Give back exactly the lines of the entries below from the line with "there has a" to the line with "shape, through p536342).", inclusive, and only those.

(Beginning of The data)

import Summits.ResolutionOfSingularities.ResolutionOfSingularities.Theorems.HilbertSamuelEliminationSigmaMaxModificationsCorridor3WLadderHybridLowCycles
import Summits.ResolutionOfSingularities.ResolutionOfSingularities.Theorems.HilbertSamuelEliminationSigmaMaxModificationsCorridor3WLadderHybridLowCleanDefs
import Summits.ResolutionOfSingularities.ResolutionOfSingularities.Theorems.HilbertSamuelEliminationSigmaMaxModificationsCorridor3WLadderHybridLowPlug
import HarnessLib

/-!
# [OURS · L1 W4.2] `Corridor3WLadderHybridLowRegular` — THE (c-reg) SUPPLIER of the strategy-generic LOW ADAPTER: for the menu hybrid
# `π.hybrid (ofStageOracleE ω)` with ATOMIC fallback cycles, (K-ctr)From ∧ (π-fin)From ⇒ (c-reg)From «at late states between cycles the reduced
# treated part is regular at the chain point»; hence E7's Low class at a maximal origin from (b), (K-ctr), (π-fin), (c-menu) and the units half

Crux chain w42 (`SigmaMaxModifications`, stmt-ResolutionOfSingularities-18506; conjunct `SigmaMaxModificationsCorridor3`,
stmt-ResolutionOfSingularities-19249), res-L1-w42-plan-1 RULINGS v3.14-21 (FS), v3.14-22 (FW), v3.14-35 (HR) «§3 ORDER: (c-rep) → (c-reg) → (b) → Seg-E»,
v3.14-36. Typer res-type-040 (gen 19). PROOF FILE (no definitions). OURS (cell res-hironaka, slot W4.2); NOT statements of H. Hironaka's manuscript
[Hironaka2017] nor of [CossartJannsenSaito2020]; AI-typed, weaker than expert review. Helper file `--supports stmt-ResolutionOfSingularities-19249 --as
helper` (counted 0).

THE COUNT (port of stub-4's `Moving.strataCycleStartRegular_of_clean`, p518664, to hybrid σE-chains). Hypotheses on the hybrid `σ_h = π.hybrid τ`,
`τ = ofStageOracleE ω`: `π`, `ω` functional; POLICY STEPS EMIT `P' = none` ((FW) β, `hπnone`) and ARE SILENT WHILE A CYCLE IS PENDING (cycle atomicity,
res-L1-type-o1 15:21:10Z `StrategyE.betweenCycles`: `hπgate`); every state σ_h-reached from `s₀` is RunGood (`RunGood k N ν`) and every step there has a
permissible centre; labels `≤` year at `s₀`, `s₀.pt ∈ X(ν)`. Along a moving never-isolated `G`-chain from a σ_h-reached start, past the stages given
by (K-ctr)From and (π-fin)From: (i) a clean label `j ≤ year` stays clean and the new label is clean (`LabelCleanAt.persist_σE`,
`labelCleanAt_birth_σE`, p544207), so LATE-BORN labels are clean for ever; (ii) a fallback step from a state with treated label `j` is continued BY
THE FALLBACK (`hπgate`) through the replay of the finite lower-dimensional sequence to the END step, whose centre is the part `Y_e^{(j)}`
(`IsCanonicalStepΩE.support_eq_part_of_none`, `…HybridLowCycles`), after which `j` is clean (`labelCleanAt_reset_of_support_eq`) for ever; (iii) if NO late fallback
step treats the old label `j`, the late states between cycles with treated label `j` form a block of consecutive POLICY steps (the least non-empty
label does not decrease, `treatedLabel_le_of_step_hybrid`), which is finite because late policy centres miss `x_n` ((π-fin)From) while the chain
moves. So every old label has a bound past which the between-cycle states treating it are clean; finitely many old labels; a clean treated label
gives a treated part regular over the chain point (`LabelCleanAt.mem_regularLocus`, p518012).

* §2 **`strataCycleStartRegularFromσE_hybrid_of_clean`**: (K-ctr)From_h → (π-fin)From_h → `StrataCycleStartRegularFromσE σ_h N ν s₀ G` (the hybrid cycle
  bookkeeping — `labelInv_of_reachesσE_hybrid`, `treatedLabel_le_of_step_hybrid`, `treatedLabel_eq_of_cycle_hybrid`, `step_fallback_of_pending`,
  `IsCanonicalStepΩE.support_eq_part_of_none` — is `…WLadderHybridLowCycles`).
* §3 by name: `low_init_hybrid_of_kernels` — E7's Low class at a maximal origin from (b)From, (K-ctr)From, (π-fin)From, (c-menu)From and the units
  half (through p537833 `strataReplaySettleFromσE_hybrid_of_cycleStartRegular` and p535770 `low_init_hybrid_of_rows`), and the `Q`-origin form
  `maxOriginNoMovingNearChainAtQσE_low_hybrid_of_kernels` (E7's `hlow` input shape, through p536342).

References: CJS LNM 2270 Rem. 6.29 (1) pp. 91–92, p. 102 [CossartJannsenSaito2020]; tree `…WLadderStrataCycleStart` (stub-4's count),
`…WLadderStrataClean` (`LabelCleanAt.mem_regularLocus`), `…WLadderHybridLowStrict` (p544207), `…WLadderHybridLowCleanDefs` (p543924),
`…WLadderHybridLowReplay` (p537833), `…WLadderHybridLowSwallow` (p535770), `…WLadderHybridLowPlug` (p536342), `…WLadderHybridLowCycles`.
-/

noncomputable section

(End of The data)

→ Answer
res-L1-type-o1 15:21:10Z `StrategyE.betweenCycles`: `hπgate`); every state σ_h-reached from `s₀` is RunGood (`RunGood k N ν`) and every step there has a
permissible centre; labels `≤` year at `s₀`, `s₀.pt ∈ X(ν)`. Along a moving never-isolated `G`-chain from a σ_h-reached start, past the stages given
by (K-ctr)From and (π-fin)From: (i) a clean label `j ≤ year` stays clean and the new label is clean (`LabelCleanAt.persist_σE`,
`labelCleanAt_birth_σE`, p544207), so LATE-BORN labels are clean for ever; (ii) a fallback step from a state with treated label `j` is continued BY
THE FALLBACK (`hπgate`) through the replay of the finite lower-dimensional sequence to the END step, whose centre is the part `Y_e^{(j)}`
(`IsCanonicalStepΩE.support_eq_part_of_none`, `…HybridLowCycles`), after which `j` is clean (`labelCleanAt_reset_of_support_eq`) for ever; (iii) if NO late fallback
step treats the old label `j`, the late states between cycles with treated label `j` form a block of consecutive POLICY steps (the least non-empty
label does not decrease, `treatedLabel_le_of_step_hybrid`), which is finite because late policy centres miss `x_n` ((π-fin)From) while the chain
moves. So every old label has a bound past which the between-cycle states treating it are clean; finitely many old labels; a clean treated label
gives a treated part regular over the chain point (`LabelCleanAt.mem_regularLocus`, p518012).

* §2 **`strataCycleStartRegularFromσE_hybrid_of_clean`**: (K-ctr)From_h → (π-fin)From_h → `StrataCycleStartRegularFromσE σ_h N ν s₀ G` (the hybrid cycle
  bookkeeping — `labelInv_of_reachesσE_hybrid`, `treatedLabel_le_of_step_hybrid`, `treatedLabel_eq_of_cycle_hybrid`, `step_fallback_of_pending`,
  `IsCanonicalStepΩE.support_eq_part_of_none` — is `…WLadderHybridLowCycles`).
* §3 by name: `low_init_hybrid_of_kernels` — E7's Low class at a maximal origin from (b)From, (K-ctr)From, (π-fin)From, (c-menu)From and the units
  half (through p537833 `strataReplaySettleFromσE_hybrid_of_cycleStartRegular` and p535770 `low_init_hybrid_of_rows`), and the `Q`-origin form
  `maxOriginNoMovingNearChainAtQσE_low_hybrid_of_kernels` (E7's `hlow` input shape, through p536342).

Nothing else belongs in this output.